Black Phosphorus Quantum Dots with Exposed (113) Planes on Chemiluminescent Luminol–K3Fe(CN)6 for Detection of Dopamine

Exploring the possible catalytic effect of black phosphorus quantum dots (BPQDs) with specific exposed planes on chemiluminescence (CL) to improve CL intensity and achieve excellent analytical performance is one of the latest research hotspots. Herein, uniform BPQDs with highly exposed (113) facets and an average size of 2.2 nm were fabricated via a facile ultrasonic exfoliation strategy. The enhanced CL intensity in the BPQDs–luminol–K3Fe(CN)6 system is attributed to the catalytic effect of BPQDs. The catalytic mechanism of BPQDs involved in luminol–K3Fe(CN)6 CL is revealed by theoretical calculations, which show an adsorption Gibbs free energy for oxygen of −0.86 eV, accompanied by the separation of electron–hole pairs (e––h+).
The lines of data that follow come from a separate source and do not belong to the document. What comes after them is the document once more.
/-- **Truncation + literal-substitution budget of a TWO-KEPT slice, one-seed form.** For `d ≥ 2n+3`,
`m ≠ 0`, exponents `a`, kept `sin²` at `j₀` and at `j₁` (a `sin⁴` when `j₀ = j₁`), order `J`, any table `c′`:
`|Tw_{n+3}[Π_μ cos^{a_μ}(k_μ) sin²(k_{j₀}) sin²(k_{j₁})](m e_i; β) − ((n+2)!)⁻¹ ∫₀^∞ τ^{n+2} e^{−τ} Re Π_μ P_μ(c′)(τ) dτ/(2π)^d|`
`≤ [((1 + 2δ_J(β/d))^d − 1) + (Π_μ(α′_μ+η_μ) − Π_μ α′_μ)/(2π)^d] · Tw_{n+3}[sin²(k_{j₀}) sin²(k_{j₁})](0; 0)`,
with row weights `W^{(a)} − 2W^{(a+2)} + W^{(a+4)}` at `μ = j₀ = j₁`, `W^{(a)} − W^{(a+2)}` at exactly one of
`j₀, j₁`, `W^{(a_μ)}` elsewhere; `c`, `δ_J`, `α′`, `η` as in the one-kept budget.
[cite: FitznerVanDerHofstad2016NoBLE, (3.34)–(3.38) p. 1071, §5.1.1 (5.2)–(5.5), §5.2 (5.9)–(5.10), (5.14) p. 1092; DLMF, 10.35.2, 10.14.4, 10.29.1] -/
theorem abs_srwTwist_prodCosPowSinSqSinSq_sub_prodRowObj_le (n : ℕ) (hd : 2 * n + 3 ≤ d)
    (i j0 j1 : Fin d) {m : ℤ} (hm : m ≠ 0) (β : ℝ) (a : Fin d → ℕ) (J : ℕ) (c' : Fin d → ℕ → ℂ) :
    |srwTwist d (n + 3) (fun k => ∏ μ, Real.cos (k μ) ^ a μ
        * (if μ = j0 then Real.sin (k μ) ^ 2 else 1) * (if μ = j1 then Real.sin (k μ) ^ 2 else 1))
        (Pi.single i m) β
      - ((n + 2) ! : ℝ)⁻¹ * (∫ τ in Ioi (0:ℝ), τ ^ (n + 2) * (Real.exp (-τ) *
        (∏ μ, ∑ j ∈ Finset.range (J + 1), (if j = 0 then (1 : ℂ) else 2)
          * ((if μ = j0 then
              (if μ = j1 then
                ((∑ s ∈ Finset.range (a μ + 1), (((a μ).choose s : ℂ) / 2 ^ (a μ))
                    * (besselI (j * m - ((2 * (s : ℤ) - (a μ : ℕ) : ℤ))) (τ / d) : ℂ))
                  - 2 * (∑ s ∈ Finset.range (a μ + 2 + 1), (((a μ + 2).choose s : ℂ) / 2 ^ (a μ + 2))
                    * (besselI (j * m - ((2 * (s : ℤ) - (a μ + 2 : ℕ) : ℤ))) (τ / d) : ℂ))
                  + ∑ s ∈ Finset.range (a μ + 4 + 1), (((a μ + 4).choose s : ℂ) / 2 ^ (a μ + 4))
                    * (besselI (j * m - ((2 * (s : ℤ) - (a μ + 4 : ℕ) : ℤ))) (τ / d) : ℂ))
               else
                ((∑ s ∈ Finset.range (a μ + 1), (((a μ).choose s : ℂ) / 2 ^ (a μ))
                    * (besselI (j * m - ((2 * (s : ℤ) - (a μ : ℕ) : ℤ))) (τ / d) : ℂ))
                  - ∑ s ∈ Finset.range (a μ + 2 + 1), (((a μ + 2).choose s : ℂ) / 2 ^ (a μ + 2))
                    * (besselI (j * m - ((2 * (s : ℤ) - (a μ + 2 : ℕ) : ℤ))) (τ / d) : ℂ)))
             else
              (if μ = j1 then
                ((∑ s ∈ Finset.range (a μ + 1), (((a μ).choose s : ℂ) / 2 ^ (a μ))
                    * (besselI (j * m - ((2 * (s : ℤ) - (a μ : ℕ) : ℤ))) (τ / d) : ℂ))
                  - ∑ s ∈ Finset.range (a μ + 2 + 1), (((a μ + 2).choose s : ℂ) / 2 ^ (a μ + 2))
                    * (besselI (j * m - ((2 * (s : ℤ) - (a μ + 2 : ℕ) : ℤ))) (τ / d) : ℂ))
               else
                ∑ s ∈ Finset.range (a μ + 1), (((a μ).choose s : ℂ) / 2 ^ (a μ))
                    * (besselI (j * m - ((2 * (s : ℤ) - (a μ : ℕ) : ℤ))) (τ / d) : ℂ)))
            * c' μ j)).re)) / (2 * π) ^ d|
    ≤ (((1 + 2 * ∑' l : ℕ, |besselJ (l + J + 1) (β / d)|) ^ d - 1)
        + ((∏ μ, ((∑ j ∈ Finset.range (J + 1), (if j = 0 then (1 : ℝ) else 2) * ‖c' μ j‖)
            + ∑ j ∈ Finset.range (J + 1), (if j = 0 then (1 : ℝ) else 2)
              * ‖2 * π * Complex.I ^ j * (besselJ j (β / d) : ℂ) - c' μ j‖))
          - ∏ μ, ∑ j ∈ Finset.range (J + 1), (if j = 0 then (1 : ℝ) else 2) * ‖c' μ j‖) / (2 * π) ^ d)
      * srwTwist d (n + 3) (fun k => Real.sin (k j0) ^ 2 * Real.sin (k j1) ^ 2) 0 0 := by
  have hd' : 2 * (n + 1) + 1 ≤ d := by omega
  have hd0 : (0 : ℝ) < d := by exact_mod_cast (by omega : 0 < d)
  have hπ0 : (0 : ℝ) < 2 * π := by positivity
  -- the objects of the abstract budget
  set g : Fin d → ℝ → ℝ := fun μ t => Real.cos t ^ a μ
    * (if μ = j0 then Real.sin t ^ 2 else 1) * (if μ = j1 then Real.sin t ^ 2 else 1) with hg
  set T : Fin d → ℝ → ℂ := fun μ τ => ∫ t, (g μ t : ℂ) * Complex.exp (((τ / d * Real.cos t : ℝ) : ℂ)
      + ((β / d * Real.cos (m * t) : ℝ) : ℂ) * Complex.I) ∂μI with hT
  set Wa : ℕ → ℕ → ℝ → ℂ := fun b j τ => ∑ s ∈ Finset.range (b + 1), ((b.choose s : ℂ) / 2 ^ b)
      * (besselI (j * m - ((2 * (s : ℤ) - (b : ℕ) : ℤ))) (τ / d) : ℂ) with hWa
  set W : Fin d → ℕ → ℝ → ℂ := fun μ j τ =>
    if μ = j0 then
      (if μ = j1 then Wa (a μ) j τ - 2 * Wa (a μ + 2) j τ + Wa (a μ + 4) j τ
        else Wa (a μ) j τ - Wa (a μ + 2) j τ)
    else (if μ = j1 then Wa (a μ) j τ - Wa (a μ + 2) j τ else Wa (a μ) j τ) with hW
  set A : Fin d → ℝ → ℝ := fun μ τ =>
    if μ = j0 then
      (if μ = j1 then π / 4 * (3 * besselI 0 (τ / d) - 4 * besselI 2 (τ / d) + besselI 4 (τ / d))
        else π * (besselI 0 (τ / d) - besselI 2 (τ / d)))
    else (if μ = j1 then π * (besselI 0 (τ / d) - besselI 2 (τ / d)) else 2 * π * besselI 0 (τ / d))
    with hA
  set c : Fin d → ℕ → ℂ := fun _ j => 2 * π * Complex.I ^ j * (besselJ j (β / d) : ℂ) with hc
  set δ : ℝ := ∑' l : ℕ, |besselJ (l + J + 1) (β / d)| with hδ
  have hδ0 : 0 ≤ δ := tsum_nonneg fun l => abs_nonneg _
  have hs1 : ∀ t : ℝ, Real.sin t ^ 2 ≤ 1 := fun t => by
    rw [Real.sin_sq]; nlinarith [sq_nonneg (Real.cos t)]
  -- continuity and boundedness of the weights
  have hgc : ∀ μ, Continuous (g μ) := fun μ => by
    simp only [hg]; split_ifs <;> fun_prop
  have hg1 : ∀ μ t, |g μ t| ≤ 1 := fun μ t => by
    simp only [hg]
    rw [abs_mul, abs_mul, abs_pow]
    refine mul_le_one₀ (mul_le_one₀ (pow_le_one₀ (abs_nonneg _) (abs_cos_le_one t)) (abs_nonneg _) ?_)
      (abs_nonneg _) ?_
    · split_ifs
      · rw [abs_of_nonneg (sq_nonneg _)]; exact hs1 t
      · simp
    · split_ifs
      · rw [abs_of_nonneg (sq_nonneg _)]; exact hs1 t
      · simp
  have hTc : ∀ μ, Continuous (T μ) := fun μ => continuous_weightRow (g μ) (hgc μ) (β / d) m
  have hWac : ∀ b j, Continuous (Wa b j) := fun b j => continuous_cosPowWeight b m j
  have hWc : ∀ μ j, Continuous (W μ j) := fun μ j => by
    simp only [hW]; split_ifs
    · exact ((hWac _ _).sub (continuous_const.mul (hWac _ _))).add (hWac _ _)
    · exact (hWac _ _).sub (hWac _ _)
    · exact (hWac _ _).sub (hWac _ _)
    · exact hWac _ _
  have hA0 : ∀ μ (τ : ℝ), 0 < τ → 0 ≤ A μ τ := fun μ τ hτ => by
    have hv : 0 ≤ τ / d := by positivity
    simp only [hA]; split_ifs
    · exact sinFour_anchor_nonneg (τ / d)
    · exact mul_nonneg Real.pi_pos.le (besselI_zero_sub_two_nonneg hv)
    · exact mul_nonneg Real.pi_pos.le (besselI_zero_sub_two_nonneg hv)
    · exact mul_nonneg hπ0.le (besselI_nonneg hv 0)
  have hAi : IntegrableOn (fun τ : ℝ => τ ^ (n + 2) * (Real.exp (-τ) * ∏ μ, A μ τ)) (Ioi 0) :=
    integrableOn_pow_succ_succ_mul_exp_neg_mul_prod_keptAnchor₂ n hd j0 j1
  -- the three row estimates, by the four cases `μ = j0 ?`, `μ = j1 ?`
  have hTA : ∀ μ (τ : ℝ), 0 < τ → ‖T μ τ‖ ≤ A μ τ := fun μ τ hτ => by
    simp only [hT, hA, hg]
    by_cases h0 : μ = j0
    · by_cases h1 : μ = j1
      · subst h0; subst h1
        simp only [if_true]
        exact norm_cosPowSinSqSinSqRow_μI_le (a μ) (τ / d) (β / d) m
      · subst h0
        simp only [if_true, h1, if_false, mul_one]
        exact norm_cosPowSinSqRow_μI_le (a μ) (τ / d) (β / d) m
    · by_cases h1 : μ = j1
      · subst h1
        simp only [h0, if_false, if_true, mul_one]
        exact norm_cosPowSinSqRow_μI_le (a μ) (τ / d) (β / d) m
      · simp only [h0, h1, if_false, mul_one]
        exact norm_cosPowRow_μI_le (a μ) (τ / d) (β / d) m
  have hball : ∀ μ (τ : ℝ), 0 < τ → ‖T μ τ - ∑ j ∈ Finset.range (J + 1),
      (if j = 0 then (1 : ℂ) else 2) * (W μ j τ * c μ j)‖ ≤ 2 * δ * A μ τ := fun μ τ hτ => by
    have hv : 0 ≤ τ / d := by positivity
    simp only [hT, hW, hA, hc, hg, hWa]
    by_cases h0 : μ = j0
    · by_cases h1 : μ = j1
      · subst h0; subst h1
        simp only [if_true]
        have h := norm_cosPowSinSqSinSqRow_sub_foldTrunc_le (τ / d) (β / d) hm (a μ) J
        calc _ ≤ π / 2 * (3 * besselI 0 (τ / d) - 4 * besselI 2 (τ / d) + besselI 4 (τ / d)) * δ := h
          _ = 2 * δ * (π / 4 * (3 * besselI 0 (τ / d) - 4 * besselI 2 (τ / d) + besselI 4 (τ / d))) := by
              ring
      · subst h0
        simp only [if_true, h1, if_false, mul_one]
        have h := norm_cosPowSinSqRow_sub_foldTrunc_le (τ / d) (β / d) hm (a μ) J
        calc _ ≤ 2 * π * (besselI 0 (τ / d) - besselI 2 (τ / d)) * δ := h
          _ = 2 * δ * (π * (besselI 0 (τ / d) - besselI 2 (τ / d))) := by ring
    · by_cases h1 : μ = j1
      · subst h1
        simp only [h0, if_false, if_true, mul_one]
        have h := norm_cosPowSinSqRow_sub_foldTrunc_le (τ / d) (β / d) hm (a μ) J
        calc _ ≤ 2 * π * (besselI 0 (τ / d) - besselI 2 (τ / d)) * δ := h
          _ = 2 * δ * (π * (besselI 0 (τ / d) - besselI 2 (τ / d))) := by ring
      · simp only [h0, h1, if_false, mul_one]
        have h := norm_sub_foldTrunc_le_of_hasSum_of_norm_le (β / d)
          (hasSum_cos_pow_besselRow_μI (a μ) (τ / d) (β / d) hm)
          (fun k => cosPowWeight_neg (a μ) (τ / d) m k)
          (fun j => norm_cosPowWeight_le_besselI_zero (a μ) hv m j) J
        calc _ ≤ 2 * (2 * π * besselI 0 (τ / d)) * δ := h
          _ = 2 * δ * (2 * π * besselI 0 (τ / d)) := by ring
  have hWA : ∀ μ j (τ : ℝ), 0 < τ → ‖W μ j τ‖ ≤ A μ τ / (2 * π) := fun μ j τ hτ => by
    have hv : 0 ≤ τ / d := by positivity
    simp only [hW, hA, hWa]
    by_cases h0 : μ = j0
    · by_cases h1 : μ = j1
      · subst h0; subst h1
        simp only [if_true]
        have h := norm_cosPowWeight_sub_two_mul_add_le (a μ) (τ / d) m j
        calc _ ≤ (3 * besselI 0 (τ / d) - 4 * besselI 2 (τ / d) + besselI 4 (τ / d)) / 8 := h
          _ = π / 4 * (3 * besselI 0 (τ / d) - 4 * besselI 2 (τ / d) + besselI 4 (τ / d)) / (2 * π) := by
              field_simp
              ring
      · subst h0
        simp only [if_true, h1, if_false]
        have h := norm_cosPowWeight_sub_le (a μ) (τ / d) m j
        calc _ ≤ (besselI 0 (τ / d) - besselI 2 (τ / d)) / 2 := h
          _ = π * (besselI 0 (τ / d) - besselI 2 (τ / d)) / (2 * π) := by field_simp
    · by_cases h1 : μ = j1
      · subst h1
        simp only [h0, if_false, if_true]
        have h := norm_cosPowWeight_sub_le (a μ) (τ / d) m j
        calc _ ≤ (besselI 0 (τ / d) - besselI 2 (τ / d)) / 2 := h
          _ = π * (besselI 0 (τ / d) - besselI 2 (τ / d)) / (2 * π) := by field_simp
      · simp only [h0, h1, if_false]
        have h := norm_cosPowWeight_le_besselI_zero (a μ) hv m j
        calc _ ≤ besselI 0 (τ / d) := h
          _ = 2 * π * besselI 0 (τ / d) / (2 * π) := by field_simp
  -- the abstract budget
  have hB := abs_rowObj_sub_prodTruncObj_le (n + 2) T W A hTc hWc hA0 hAi J c c' hδ0 hTA hball hWA
  -- the true object is the slice; the anchor object is the two-kept seed
  have hint : Integrable (fun k => ((∏ μ, g μ (k μ)) * Real.cos (β * DhatSym d (Pi.single i m) k))
      * Chat d 1 k ^ (n + 2 + 1)) (P d) :=
    integrable_prodCosPow_sin_sq_sin_sq_cos_mul_Chat_pow_succ_succ hd' a j0 j1 (Pi.single i m) β
  have e1 := srwTwist_succ_prod_single_eq_integral_of_integrable (n + 2) i m β g hgc hg1 hint
  have e2 : srwTwist d (n + 2 + 1) (fun k => Real.sin (k j0) ^ 2 * Real.sin (k j1) ^ 2) 0 0
      = ((n + 2) ! : ℝ)⁻¹ * (∫ τ in Ioi (0:ℝ), τ ^ (n + 2) * (Real.exp (-τ) * ∏ μ, A μ τ)) / (2 * π) ^ d :=
    srwTwist_sinSq_sinSq_zero_eq_integral_keptAnchor₂ (n + 1) hd' j0 j1
  rw [show n + 3 = n + 2 + 1 from rfl, e1, e2]
  exact hB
In other words, after being irradiated by the CL generated from luminol and K3Fe(CN)6, the BPQDs effectively catalyze the decomposition of dissolved oxygen to produce superoxide radical anions, which further react with luminol to increase CL emission. The noticeable suppression of the CL signal in the presence of dopamine acquired under mild conditions makes it attractive for biosensor applications, deepening the understanding of BPQDs as efficient catalysts and promoting the potential development of BPQD-based materials in the fields of photonics, biomedicine, and electronics.